DATA SECTION:

import Mathlib
import HarnessLib
import Summits.FinalStateConjecture.FinalStateConjecture.Statement
import Literature.Geometry.Lorentzian.CausalFutureProofs
import Literature.Geometry.Lorentzian.CausalityPushUp
import Literature.Geometry.Lorentzian.HypersurfaceRestriction

/-!
# Crux `DrainImpliesDisperse` (stmt-FinalStateConjecture-17283), line `registered`
# (birth skeleton, reshape r1) — registered stub `stub_honestEnd`

HONESTY OF A PROPER, FUTURE-TIMELIKE-FIBRED LATE CHART (pure causal geometry, valid in every
Cauchy development; no decay and no field equation is used). Let `Ψ : E4 → M` be smooth, an open
embedding of the late half-space `{x⁰ > τ₀}`, proper on the closed half-space (`C := Ψ{x⁰ ≥ τ₀}`
closed in `M`) and with `Ψ_* ∂₀` future timelike on `{x⁰ ≥ τ₀}`; put `U := Ψ{x⁰ > τ₀}` (open:
the range of the open embedding) and `O := J⁺(ι X) ∩ I⁻(U)`
(`Summit.FinalStateConjecture.exteriorOf`).

* (H1) `U ⊆ I⁻(U)`: the chart line `s ↦ Ψ(x + s ∂₀)`, `s ∈ [0, 1]`, is a future timelike curve
  (chain rule: its velocity is `dΨ(∂₀)` at `x + s ∂₀`, future timelike by hypothesis since the
  time coordinate stays `≥ τ₀`), so `Ψ x ≪ Ψ(x + ∂₀) ∈ U`.
* (H2) for `τ₁ ≥ τ₀`, `O ∖ Ψ{x⁰ > τ₁} ⊆ J⁻(Ψ{x⁰ = τ₁})`: a point `p = Ψ x ∈ C` not in
  `Ψ{x⁰ > τ₁}` has `τ₀ ≤ x⁰ ≤ τ₁` and the chart line carries it causally to the slab point
  `Ψ(x + (τ₁ - x⁰) ∂₀)`; a point `p ∉ C` of `I⁻(U)` is the endpoint of a past-directed timelike
  curve `γ : [a, b] → M` from `q = γ a ∈ U ⊆ C`, whose LAST CONTACT `σ = max {s | γ s ∈ C}` with the
  closed set `C` (it exists: `γ` is continuous, `C` closed, `γ b = p ∉ C`) is not in the open set
  `U` (else `γ` would stay in `U ⊆ C` slightly longer), hence is a point `Ψ y` with `y⁰ = τ₀`; then
  `p ∈ J⁻(γ σ)`, `γ σ = Ψ y ∈ J⁻(Ψ{x⁰ = τ₁})` by the chart line, and `J⁻ ∘ J⁻ = J⁻`
  (`causalFuture_causalFuture_eq` for the reversed time orientation; O'Neill 1983, Ch. 14, p. 402).

Mathlib + the Literature cone only; no definitions, no named facts.
-/

noncomputable section

open scoped Manifold ContDiff Topology
open Filter Set Topology TopologicalSpace Literature.Geometry.Lorentzian

namespace Summit.FinalStateConjecture.FinalStateConjecture.Theorems.DrainImpliesDisperse

-- D-0017: single-problem summit, `Summit.<S>.<S>.…` by design
-- (cf. lakefile `weak.linter.dupNamespace`).
set_option linter.dupNamespace false

/-! ### Regularity side condition -/

/-- `2 ≤ ∞` in `ℕ∞ω` (regularity side condition of the causality theorems). -/
private lemma two_le_infty : (2 : ℕ∞ω) ≤ ∞ := WithTop.coe_le_coe.mpr le_top

/-! ### Causal pasts: monotonicity, transitivity, curve endpoints -/

section CausalPast

variable {E : Type*} [NormedAddCommGroup E] [NormedSpace ℝ E] {H : Type*} [TopologicalSpace H]
  {I : ModelWithCorners ℝ E H} {n : ℕ∞ω} {M : Type*} [TopologicalSpace M] [ChartedSpace H M]
  [IsManifold I ∞ M] {g : LorentzianMetric I n M} {τ : TimeOrientation g}

/-- `I⁻` is monotone in the set (time dual of `chronologicalFuture_mono`). -/
private theorem chronologicalPast_mono {S T : Set M} (h : S ⊆ T) :
    g.chronologicalPast τ S ⊆ g.chronologicalPast τ T :=
  LorentzianMetric.chronologicalFuture_mono h

/-- `J⁻` is monotone in the set (time dual of `causalFuture_mono`). -/
private theorem causalPast_mono {S T : Set M} (h : S ⊆ T) :
    g.causalPast τ S ⊆ g.causalPast τ T :=
  LorentzianMetric.causalFuture_mono h

/-- `I⁻(S) ⊆ J⁻(S)` (time dual of `chronologicalFuture_subset_causalFuture`). -/
private theorem chronologicalPast_subset_causalPast (S : Set M) :
    g.chronologicalPast τ S ⊆ g.causalPast τ S :=
  LorentzianMetric.chronologicalFuture_subset_causalFuture g τ.reverse S

/-- `J⁻(J⁻(S)) = J⁻(S)` on a manifold without boundary with a `C²` metric
(`causalFuture_causalFuture_eq` for the reversed time orientation). -/
private theorem causalPast_causalPast_eq [BoundarylessManifold I M] (hn : 2 ≤ n) (S : Set M) :
    g.causalPast τ (g.causalPast τ S) = g.causalPast τ S :=
  LorentzianMetric.causalFuture_causalFuture_eq hn S

/-- The final point of a past-directed timelike segment lies in the chronological past of its
initial point: if `γ` is future timelike for `τ.reverse` on `[a, b]`, `a < b`, then
`γ b ∈ I⁻(γ a)`. -/
private theorem mem_chronologicalPast_of_reverse_curve {γ : ℝ → M} {a b : ℝ} (hab : a < b)
    (hγ : g.IsFutureTimelikeCurveOn τ.reverse γ (Icc a b)) :
    γ b ∈ g.chronologicalPast τ {γ a} :=
  ⟨γ a, rfl, γ, a, b, hab, hγ, rfl, rfl⟩

/-- The final point of a future timelike segment lies in the chronological future of its initial
point: if `γ` is future timelike for `τ` on `[a, b]`, `a < b`, then `γ b ∈ I⁺(γ a)`. -/
private theorem mem_chronologicalFuture_of_curve {γ : ℝ → M} {a b : ℝ} (hab : a < b)
    (hγ : g.IsFutureTimelikeCurveOn τ γ (Icc a b)) :
    γ b ∈ g.chronologicalFuture τ {γ a} :=
  ⟨γ a, rfl, γ, a, b, hab, hγ, rfl, rfl⟩

end CausalPast

/-! ### Last contact of a continuous curve with a closed set -/

/-- **Last contact.** Let `γ : ℝ → α` be continuous at every point of `[a, b]`, `C` closed,
`U ⊆ C` open, `γ a ∈ C`, `γ b ∉ C`. Then there is a last parameter `σ ∈ [a, b)` with `γ σ ∈ C`,
and `γ σ ∉ U` (otherwise `γ` would stay in `U ⊆ C` on a right neighbourhood of `σ`). -/
private theorem exists_last_contact {α : Type*} [TopologicalSpace α] {γ : ℝ → α} {a b : ℝ}
    (hab : a ≤ b) (hcont : ∀ t ∈ Icc a b, ContinuousAt γ t) {C U : Set α} (hC : IsClosed C)
    (hU : IsOpen U) (hUC : U ⊆ C) (ha : γ a ∈ C) (hb : γ b ∉ C) :
    ∃ σ, a ≤ σ ∧ σ < b ∧ γ σ ∈ C ∧ γ σ ∉ U := by
  have hco : ContinuousOn γ (Icc a b) := fun t ht ↦ (hcont t ht).continuousWithinAt
  have hSc : IsClosed (Icc a b ∩ γ ⁻¹' C) := hco.preimage_isClosed_of_isClosed isClosed_Icc hC
  have hK : IsCompact (Icc a b ∩ γ ⁻¹' C) := isCompact_Icc.of_isClosed_subset hSc inter_subset_left
  have haS : a ∈ Icc a b ∩ γ ⁻¹' C := ⟨left_mem_Icc.mpr hab, ha⟩
  obtain ⟨σ, ⟨⟨haσ, hσb⟩, hσC⟩, hmax⟩ := hK.exists_isGreatest ⟨a, haS⟩
  have hσC' : γ σ ∈ C := hσC
  have hσb' : σ < b := lt_of_le_of_ne hσb fun h ↦ hb (h ▸ hσC')
  refine ⟨σ, haσ, hσb', hσC', fun hmem ↦ ?_⟩
  -- `γ` stays in `U` on a right neighbourhood of `σ`, beyond the last contact
  have h1 : γ ⁻¹' U ∈ 𝓝[>] σ :=
    mem_nhdsWithin_of_mem_nhds ((hcont σ ⟨haσ, hσb⟩).preimage_mem_nhds (hU.mem_nhds hmem))
  obtain ⟨s', hs'U, hs'σ, hs'b⟩ := Filter.nonempty_of_mem (inter_mem h1 (Ioc_mem_nhdsGT hσb'))
  have hle : s' ≤ σ := hmax ⟨⟨haσ.trans hs'σ.le, hs'b⟩, hUC hs'U⟩
  exact absurd hle (not_le.mpr hs'σ)

/-! ### The chart lines `s ↦ Ψ(x + s ∂₀)` -/

section ChartLine

/-- Chain rule for velocities: `(f ∘ γ)'(t) = df_{γ t}(γ' t)` (copy of the private
`velocity_comp'` of `…RecurrentlyFlatDispersesStubChartFuture`). -/
private theorem velocity_comp' {E' : Type*} [NormedAddCommGroup E'] [NormedSpace ℝ E']
    {H' : Type*} [TopologicalSpace H'] {I' : ModelWithCorners ℝ E' H'} {N : Type*}
    [TopologicalSpace N] [ChartedSpace H' N]
    {E : Type*} [NormedAddCommGroup E] [NormedSpace ℝ E] {H : Type*} [TopologicalSpace H]
    {I : ModelWithCorners ℝ E H} {M : Type*} [TopologicalSpace M] [ChartedSpace H M]
    {f : N → M} {γ : ℝ → N} {t : ℝ} (hf : MDifferentiableAt I' I f (γ t))
    (hγ : MDifferentiableAt 𝓘(ℝ, ℝ) I' γ t) :
    velocity I (f ∘ γ) t = mfderiv I' I f (γ t) (velocity I' γ t) := by
  simp only [velocity]
  rw [mfderiv_comp t hf hγ]
  rfl

/-- The straight line `s ↦ x₀ + s ∂₀` of `E4` has derivative `∂₀`. -/
private theorem hasDerivAt_line (x₀ : E4) (t : ℝ) :
    HasDerivAt (fun s : ℝ ↦ x₀ + s • (E4.basisVector 0 : E4)) (E4.basisVector 0 : E4) t := by
  simpa using ((hasDerivAt_id t).smul_const (E4.basisVector 0 : E4)).const_add x₀

/-- The straight line `s ↦ x₀ + s ∂₀` is smooth. -/
private theorem contDiff_line (x₀ : E4) :
    ContDiff ℝ ∞ (fun s : ℝ ↦ x₀ + s • (E4.basisVector 0 : E4)) :=
  contDiff_const.add (contDiff_id.smul contDiff_const)

/-- The velocity of the straight line (as a curve in the manifold `E4`) is `∂₀`. -/
private theorem velocity_line (x₀ : E4) (t : ℝ) :
    velocity 𝓘(ℝ, E4) (fun s : ℝ ↦ x₀ + s • (E4.basisVector 0 : E4)) t =
      (E4.basisVector 0 : E4) := by
  simp only [velocity]
  rw [mfderiv_eq_fderiv, ← toSpanSingleton_deriv, (hasDerivAt_line x₀ t).deriv]
  exact one_smul ℝ _

/-- The time coordinate along the straight line is `x₀⁰ + s`. -/
private theorem line_apply_zero (x₀ : E4) (s : ℝ) :
    (x₀ + s • (E4.basisVector 0 : E4)) 0 = x₀ 0 + s := by
  simp [E4.basisVector]

variable {𝓢 : Spacetime 4} {Ψ : Minkowski.background.domain → 𝓢.carrier}

/-- **The lifted chart line and its velocity.** For a smooth `Ψ : E4 → 𝓢` (domain the whole
background domain `⊤`) and a curve `c : ℝ → ⊤` whose underlying `E4`-curve is the straight line
`s ↦ x₀ + s ∂₀`, the lift `Ψ ∘ c` is differentiable and its velocity at `t` is `dΨ_{c t}(∂₀)`
(chain rule; the inclusion `⊤ ↪ E4` has identity differential, `mfderiv_subtypeVal`). -/
private theorem line_lift (hΨ : ContMDiff 𝓘(ℝ, E4) (𝓡 4) ∞ Ψ) (x₀ : E4)
    {c : ℝ → Minkowski.background.domain}
    (hc : ∀ s : ℝ, (c s : E4) = x₀ + s • (E4.basisVector 0 : E4)) (t : ℝ) :
    MDifferentiableAt 𝓘(ℝ, ℝ) (𝓡 4) (Ψ ∘ c) t ∧
      velocity (𝓡 4) (Ψ ∘ c) t = mfderiv 𝓘(ℝ, E4) (𝓡 4) Ψ (c t) (E4.basisVector 0) := by
  have hcv : Subtype.val ∘ c = (fun s : ℝ ↦ x₀ + s • (E4.basisVector 0 : E4)) := funext hc
  have hp_smooth : ContMDiff 𝓘(ℝ, ℝ) 𝓘(ℝ, E4) ∞
      (fun s : ℝ ↦ x₀ + s • (E4.basisVector 0 : E4)) :=
    contMDiff_iff_contDiff.mpr (contDiff_line x₀)
  have hc_smooth : ContMDiff 𝓘(ℝ, ℝ) 𝓘(ℝ, E4) ∞ c :=
    (ContMDiff.subtypeVal_comp_iff _ c).mp (hcv ▸ hp_smooth)
  have hct : MDifferentiableAt 𝓘(ℝ, ℝ) 𝓘(ℝ, E4) c t := hc_smooth.mdifferentiableAt (by simp)
  have hΨt : MDifferentiableAt 𝓘(ℝ, E4) (𝓡 4) Ψ (c t) := hΨ.mdifferentiableAt (by simp)
  refine ⟨hΨt.comp t hct, ?_⟩
  -- velocity of `c` = velocity of the `E4`-line (identity differential of the inclusion)
  have hvc : velocity 𝓘(ℝ, E4) c t = (E4.basisVector 0 : E4) := by
    have h1 : velocity 𝓘(ℝ, E4) (Subtype.val ∘ c) t =
        mfderiv 𝓘(ℝ, E4) 𝓘(ℝ, E4) (Subtype.val : Minkowski.background.domain → E4) (c t)
          (velocity 𝓘(ℝ, E4) c t) :=
      velocity_comp' (hasMFDerivAt_subtypeVal (c t)).mdifferentiableAt hct
    rw [mfderiv_subtypeVal, hcv, velocity_line] at h1
    exact h1.symm
  rw [velocity_comp' hΨt hct, hvc]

WORK ORDER:
Among the lines of the material above, find those with the word "hmem". Copy each one.

ANSWER SECTION:
  refine ⟨σ, haσ, hσb', hσC', fun hmem ↦ ?_⟩
    mem_nhdsWithin_of_mem_nhds ((hcont σ ⟨haσ, hσb⟩).preimage_mem_nhds (hU.mem_nhds hmem))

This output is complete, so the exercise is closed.